# Carving spoons



## crokseti (Jan 19, 2010)

We're gettin in to spoon carving. (The wife and I ), Using poplar and some sasafrass.
 Any one else here carve?
 I made our knives and came across the sasafrass while gettin up some firewood.


----------



## Nugefan (Jan 19, 2010)

they look nice ....


----------



## apoint (Jan 19, 2010)

*spoon*

heres one Iv done


----------



## apoint (Jan 19, 2010)

more


----------



## swims-with-stripers (Jan 19, 2010)

very nice!


----------



## Katera73 (Jan 20, 2010)

Nice spoons guys!!


----------



## TNGIRL (Jan 20, 2010)

Those are really nice looking!!!! I like the large ones, you just know they'd be good to dip hot soup out with!!!


----------



## backwoodsjoe (Jan 20, 2010)

All of those are very nice. Anyone here do wooden bowls like the old ones ? My great grandfather made his living making wooden dough bowls, wooden rolling pins and butter moulds.
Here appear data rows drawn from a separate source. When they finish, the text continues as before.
import Summits.ValiantsHypothesis.ValiantsHypothesis.Theorems.KPlusLogSqLawTropicalBFourRowTwentyRail
import Summits.ValiantsHypothesis.ValiantsHypothesis.Theorems.KPlusLogSqLawTropicalBThreeRowEightSigned

/-!
# Route «KPlusLogSqLaw», crux `TropicalB` (stmt-ValiantsHypothesis-19771) — the `m = 4` tropical row for ALL `K`, SIGNED:
# `T(4,K) ≥ 18K − 127` (eighteen sign changes per period along the geometric-rail 20-term family `FourRowTwentyRail`)

HONEST FRAMING.  Helper file (cell `pub-symmetroid`, seat val-sym-trop-p3 g19, 2026-08-29) for the registered stubs of the OPEN crux `TropicalB`
(item stmt-ValiantsHypothesis-19771; `--supports … --as helper`); a SMALL-FORMAT census row (`m = 4`, every `K`) in the super-fat corner, far off
the crux window.  Nothing here bears on `TropicalB` in its window, `WeakLifting`, the doors, `MatrixDescartes` (stmt-ValiantsHypothesis-18050) or
VP ≠ VNP; a FLOOR refutes no law.
WHAT IS PROVED.  On the self-similar family of `…FourRowTwentyRail` (20 uniquely dominant terms per period on the rail `11^l·10^(N−l)`,
all `K ≥ 8`), the class-parity sign pattern `ε(a,b,l) = (−1)^(s(a,b) + t(a,b)·l)` (`es`; `s = 1` on cells (3,2), `t = 1` on cells (0,0), (0,1), (0,3), (1,0), (1,1), (2,2), (3,0), (3,1), (3,3))
makes 18 of the 20 events (all but events 0, 2) of every period alternate, with term signs `chi i · (−1)^(0·Q)` in period `Q` (`termSign_sub`), across the period wrap too
(`chi_wrap`).  Hence `FourRowTwentyRail.alternating` and
* **`FourRowTwentyRail.not_tropRootLawAt (K') : ¬ TropRootLawAt 4 (K' + 8) (18·K' + 16)`** — **`T(4,K) ≥ 18K − 127` for every `K ≥ 8`**
  (signed `m = 4` record before this file: `FourRowEighteenFamily.not_tropRootLawAt`, g17: `17K − 86`, beaten for every `K ≥ 42`; ceiling: iterated halving `tropRootLawAt_four_row` `48K − 31`).
Dominance is transported from the unsigned design along equal supports (`ThreeRowEight.isDominant_of_support`).
[this lineage's construction; the rows are the cell's definitions; no citation]
-/

set_option linter.dupNamespace false
set_option autoImplicit false

namespace Summit.ValiantsHypothesis.ValiantsHypothesis.Theorems.KPlusLogSqLaw

open Summit.ValiantsHypothesis.ValiantsHypothesis.Theorems.MatrixDescartes.Negative
open Summit.ValiantsHypothesis.ValiantsHypothesis.Theorems.LacunarySymmetroidMatrixDescartes.TropicalCensus

namespace FourRowTwentyRail

/-! ## Signed sub-chain: 18 of the 20 events per period alternate in sign -/

/-- sign offsets. -/
def sb : Fin 4 → Fin 4 → ℕ := ![![0, 0, 0, 0], ![0, 0, 0, 0], ![0, 0, 0, 0], ![0, 0, 1, 0]]

/-- class-parity bits. -/
def tb : Fin 4 → Fin 4 → ℕ := ![![1, 1, 0, 1], ![1, 1, 0, 0], ![0, 0, 1, 0], ![1, 1, 0, 1]]

/-- the signed design `ε = (−1)^(s + t·l)` (every cell present). -/
def es (N : ℕ) : Fin 4 → Fin 4 → Fin (N + 1) → ℤ :=
  fun a b l => (-1) ^ (sb a b + tb a b * (l : ℕ))

/-- the events used by the signed sub-chain (increasing). -/
def sph : Fin 18 → ℕ := ![1, 3, 4, 5, 6, 7, 8, 9, 10, 11, 12, 13, 14, 15, 16, 17, 18, 19]

/-- term signs of the sub-chain's events in EVEN periods (they flip in odd periods). -/
def chi : Fin 18 → ℤ := ![1, (-1 : ℤ), 1, (-1 : ℤ), 1, (-1 : ℤ), 1, (-1 : ℤ), 1, (-1 : ℤ), 1, (-1 : ℤ), 1, (-1 : ℤ), 1, (-1 : ℤ), 1, (-1 : ℤ)]

/-- event permutations as value tables. -/
def sgv : Fin 20 → Fin 4 → Fin 4 := ![![3, 1, 2, 0], ![0, 1, 2, 3], ![0, 2, 1, 3], ![0, 1, 3, 2], ![3, 1, 0, 2], ![0, 1, 2, 3], ![2, 1, 0, 3], ![3, 1, 0, 2], ![2, 1, 3, 0], ![2, 3, 1, 0], ![3, 2, 1, 0], ![2, 1, 0, 3], ![0, 2, 1, 3], ![2, 0, 1, 3], ![1, 2, 0, 3], ![1, 0, 2, 3], ![2, 1, 0, 3], ![2, 0, 1, 3], ![1, 0, 2, 3], ![3, 0, 1, 2]]

/-- signs of the event permutations. -/
def sgn : Fin 20 → ℤ := ![(-1 : ℤ), 1, (-1 : ℤ), (-1 : ℤ), 1, 1, (-1 : ℤ), 1, 1, (-1 : ℤ), 1, (-1 : ℤ), (-1 : ℤ), 1, 1, (-1 : ℤ), (-1 : ℤ), 1, (-1 : ℤ), (-1 : ℤ)]

/-- `sg` evaluates to `sgv`. -/
theorem sg_apply : ∀ (j : Fin 20) (i : Fin 4), sg j i = sgv j i := by decide

/-- signs of the event permutations. -/
theorem sign_sg : ∀ j : Fin 20, (Equiv.Perm.sign (sg j) : ℤ) = sgn j := by decide

/-- the sub-chain's events are events. -/
theorem sph_lt : ∀ i : Fin 18, sph i < 20 := by decide

/-- the sub-chain's events increase. -/
theorem sph_mono : ∀ i i' : Fin 18, i < i' → sph i < sph i' := by decide

/-- index of the `k`-th sub-chain term in the full chain. -/
def kf (k : ℕ) : ℕ := 20 * (k / 18) + sph ⟨k % 18, Nat.mod_lt _ (by norm_num)⟩

/-- period of the `k`-th sub-chain term. -/
theorem kf_div (k : ℕ) : kf k / 20 = k / 18 := by
  unfold kf; have := sph_lt ⟨k % 18, Nat.mod_lt _ (by norm_num)⟩; omega

/-- event of the `k`-th sub-chain term. -/
theorem kf_mod (k : ℕ) : kf k % 20 = sph ⟨k % 18, Nat.mod_lt _ (by norm_num)⟩ := by
  unfold kf; have := sph_lt ⟨k % 18, Nat.mod_lt _ (by norm_num)⟩; omega

/-- the sub-chain runs through the full chain increasingly. -/
theorem kf_lt_succ (k : ℕ) : kf k < kf (k + 1) := by
  unfold kf
  by_cases h : k % 18 < 17
  · have hmono := sph_mono ⟨k % 18, Nat.mod_lt _ (by norm_num)⟩ ⟨(k + 1) % 18, Nat.mod_lt _ (by norm_num)⟩
      (by simp only [Fin.mk_lt_mk]; omega)
    have : (k + 1) / 18 = k / 18 := by omega
    rw [this]; omega
  · have h1 : (k + 1) / 18 = k / 18 + 1 := by omega
    have h2 := sph_lt ⟨k % 18, Nat.mod_lt _ (by norm_num)⟩
    rw [h1]; omega

/-- equal supports. -/
theorem es_zero_iff (N : ℕ) (a b : Fin 4) (l : Fin (N + 1)) : ee N a b l = 0 ↔ es N a b l = 0 := by
  simp only [ee, es]
  constructor
  · intro h; norm_num at h
  · intro h
    exact absurd h (pow_ne_zero _ (by norm_num))

/-- signs are in `{0, ±1}`. -/
theorem es_natAbs_le (N : ℕ) (a b : Fin 4) (l : Fin (N + 1)) : (es N a b l).natAbs ≤ 1 := by
  simp only [es]
  rcases neg_one_pow_eq_or ℤ (sb a b + tb a b * (l : ℕ)) with h | h <;> simp [h]

/-- the term sign of the `i`-th sub-event in period `Q` is `chi i · (−1)^Q`. -/
theorem termSign_sub (K' : ℕ) (i : Fin 18) (q : ℕ) (c : Fin 4 → Fin (K' + 7 + 1))
    (hc : ∀ b, ((c b : Fin (K' + 7 + 1)) : ℕ) = q + co ⟨sph i, sph_lt i⟩ b) :
    termSign (es (K' + 7)) (sg ⟨sph i, sph_lt i⟩, c) = chi i * (-1) ^ (0 * q) := by
  unfold termSign
  rw [Fin.prod_univ_four]
  simp only [sign_sg, sg_apply, es, hc]
  fin_cases i <;>
    simp [sph, sgv, sgn, sb, tb, co, chi, pow_add] <;>
    (rcases neg_one_pow_eq_or ℤ q with h | h <;> try simp [h])

/-- consecutive sub-chain signs alternate inside a period. -/
theorem chi_alt_in : ∀ i : Fin 18, (i : ℕ) < 17 → chi i * chi (i + 1) < 0 := by decide

/-- across the period wrap (the period parity flips one factor). -/
theorem chi_wrap : chi 17 * chi 0 < 0 := by decide

/-- **The signed chain**: `18(K'+1)` alternating uniquely dominant terms, format `(4, K'+8)`. -/
theorem alternating (K' : ℕ) :
    ∃ (d : Fin (K' + 7 + 1) → ℕ) (v ε : Fin 4 → Fin 4 → Fin (K' + 7 + 1) → ℤ), (∀ i j l, (ε i j l).natAbs ≤ 1) ∧
      ∃ (θ : Fin (18 * K' + 17 + 1) → ℤ) (p : Fin (18 * K' + 17 + 1) → Equiv.Perm (Fin 4) × (Fin 4 → Fin (K' + 7 + 1))),
        StrictMono θ ∧ (∀ k, IsDominant d v ε (θ k) (p k)) ∧
        ∀ k : Fin (18 * K' + 17), termSign ε (p k.castSucc) * termSign ε (p k.succ) < 0 := by
  have hkK : ∀ k : Fin (18 * K' + 17 + 1), kf (k : ℕ) / 20 ≤ K' := fun k => by rw [kf_div]; have := k.isLt; omega
  refine ⟨dd (K' + 7), vv (K' + 7), es (K' + 7), es_natAbs_le (K' + 7), fun k => th (kf k), fun k => (sg (ph (kf k)), cl K' (kf k) (hkK k)),
    ?_, ?_, ?_⟩
  · refine Fin.strictMono_iff_lt_succ.mpr ?_
    intro k
    simp only [Fin.val_castSucc, Fin.val_succ]
    exact th_strictMono (kf_lt_succ (k : ℕ))
  · intro k
    exact ThreeRowEight.isDominant_of_support _ _ _ _ (es_zero_iff (K' + 7)) _ _ (dominant K' (kf k) (hkK k))
  · intro k
    have hph : ∀ k' : ℕ, ph (kf k') = ⟨sph ⟨k' % 18, Nat.mod_lt _ (by norm_num)⟩, sph_lt _⟩ := by
      intro k'; apply Fin.ext; simp only [ph]; exact kf_mod k'
    have hcl : ∀ (k' : ℕ) (hk : kf k' / 20 ≤ K') (b : Fin 4),
        ((cl K' (kf k') hk b : Fin (K' + 7 + 1)) : ℕ) = k' / 18 + co ⟨sph ⟨k' % 18, Nat.mod_lt _ (by norm_num)⟩, sph_lt _⟩ b := by
      intro k' hk b
      show kf k' / 20 + co (ph (kf k')) b = _
      rw [kf_div, hph]
    have h1 := termSign_sub K' ⟨(k : ℕ) % 18, Nat.mod_lt _ (by norm_num)⟩ ((k : ℕ) / 18) (cl K' (kf k) (hkK k.castSucc))
      (hcl k (hkK k.castSucc))
    have h2 := termSign_sub K' ⟨((k : ℕ) + 1) % 18, Nat.mod_lt _ (by norm_num)⟩ (((k : ℕ) + 1) / 18) (cl K' (kf (k + 1)) (hkK k.succ))
      (hcl (k + 1) (hkK k.succ))
    simp only [Fin.val_castSucc, Fin.val_succ]
    rw [← hph k] at h1
    rw [← hph (k + 1)] at h2
    rw [h1, h2]
    by_cases h : (k : ℕ) % 18 < 17
    · have hq : ((k : ℕ) + 1) / 18 = (k : ℕ) / 18 := by omega
      have hi : (⟨((k : ℕ) + 1) % 18, Nat.mod_lt _ (by norm_num)⟩ : Fin 18) = ⟨(k : ℕ) % 18, Nat.mod_lt _ (by norm_num)⟩ + 1 := by
        apply Fin.ext; simp only [Fin.val_add]; omega
      rw [hq, hi]
      have hc := chi_alt_in ⟨(k : ℕ) % 18, Nat.mod_lt _ (by norm_num)⟩ (by simpa using h)
      have hsq : ((-1 : ℤ) ^ (0 * ((k : ℕ) / 18))) * ((-1 : ℤ) ^ (0 * ((k : ℕ) / 18))) = 1 := by
        rw [← pow_add, ← two_mul, pow_mul]; simp
      nlinarith [hc, hsq]
    · have hq : ((k : ℕ) + 1) / 18 = (k : ℕ) / 18 + 1 := by omega
      have hi0 : (⟨((k : ℕ) + 1) % 18, Nat.mod_lt _ (by norm_num)⟩ : Fin 18) = 0 := by
        apply Fin.ext; simp; omega
      have hi7 : (⟨(k : ℕ) % 18, Nat.mod_lt _ (by norm_num)⟩ : Fin 18) = 17 := by
        apply Fin.ext; simp; omega
      rw [hq, hi0, hi7]
      have hc := chi_wrap
      have hsq : ((-1 : ℤ) ^ (0 * ((k : ℕ) / 18))) * ((-1 : ℤ) ^ (0 * ((k : ℕ) / 18))) = 1 := by
        rw [← pow_add, ← two_mul, pow_mul]; simp
      have hstep : ((-1 : ℤ) ^ (0 * ((k : ℕ) / 18 + 1))) = (-1) ^ 0 * (-1 : ℤ) ^ (0 * ((k : ℕ) / 18)) := by
        rw [mul_add, mul_one, pow_add, mul_comm]
      rw [hstep]
      have key : chi 17 * (-1 : ℤ) ^ (0 * ((k : ℕ) / 18)) * (chi 0 * ((-1) ^ 0 * (-1 : ℤ) ^ (0 * ((k : ℕ) / 18))))
          = ((-1 : ℤ) ^ 0) * (chi 17 * chi 0) * (((-1 : ℤ) ^ (0 * ((k : ℕ) / 18))) * ((-1 : ℤ) ^ (0 * ((k : ℕ) / 18)))) := by ring
      rw [key, hsq]
      norm_num
      linarith [hc]

end FourRowTwentyRail

/-- **Signed `(4,K)` row floor, all `K ≥ 8`:** `¬ TropRootLawAt 4 (K'+8) (18K'+16)`, i.e. `T(4,K) ≥ 18K − 127`. -/
theorem FourRowTwentyRail.not_tropRootLawAt (K' : ℕ) : ¬ TropRootLawAt 4 (K' + 8) (18 * K' + 16) := by
  intro h
  obtain ⟨d, v, ε, hε, θ, p, hθ, hdom, halt⟩ := FourRowTwentyRail.alternating K'
  have := h d v ε (18 * K' + 17) θ p hε hθ hdom halt
  omega

end Summit.ValiantsHypothesis.ValiantsHypothesis.Theorems.KPlusLogSqLaw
He also made baskets, knives and other things.


----------



## thurston1979 (Jan 20, 2010)

Very nice job.


----------



## crokseti (Jan 21, 2010)

Apoint, what kinds of wood do you use?
 Since our first attemts we're having trouble with cracks developing, especially with the sasifrass.
 I think its because as the wood sits in the house for a while it gets too dry.
  I like carving the green poplar and then drying it by the fireplace, but the rough out pieces we're working now are developing cracks.
 The sasifrass was an old one that got in the way of a large oak that fell 2 seasons ago.
 I just finished a sasi pipe that looks good and has'nt checked but does have some slight stress cracks on the butt end.
 I've been using mineral oil for seal.
Hopefully I can get some pictures uploaded of a couple more pieces we've made.


----------



## learnin2do (Jan 24, 2010)

Those are so beautiful!!

My man and i do; we have not done much this year.
I made a spoon for him, that is the measure of sugar he uses in his coffee, out of crepe myrtle; it had a crack from the beginning.  
I just fill the cracks; it doesn't usually show.  I like the pretty, burly, colorful stuff that usually has holes and cracks in it.
Dogwood seems to be popular and pretty.


----------



## Willjo (Jan 24, 2010)

*windspirit*

We dont do spoons but we do some indians and windspirits. here is one. This is out of a heart pine knot. The glosey finish and light messed up thee detail of the eyes.


----------



## learnin2do (Jan 24, 2010)

That is so, so beautiful!   It is real (hand carved) too, it appears!  I am a powertool freak (impatient and short on time).  
This dragonfly was for my daughter's birthday.


----------



## TNGIRL (Jan 26, 2010)

I love the windspirit face...it's awesome Willjo and the dragonfly for your daughter is lovely!!!!! One of these days I'll carve me a spoon or two, just to see if I can do it. What's the best wood to use, that won't crack so badly?


----------



## collardncornbread (Feb 20, 2010)

backwoodsjoe said:


> All of those are very nice. Anyone here do wooden bowls like the old ones ? My great grandfather made his living making wooden dough bowls, wooden rolling pins and butter moulds. He also made baskets, knives and other things.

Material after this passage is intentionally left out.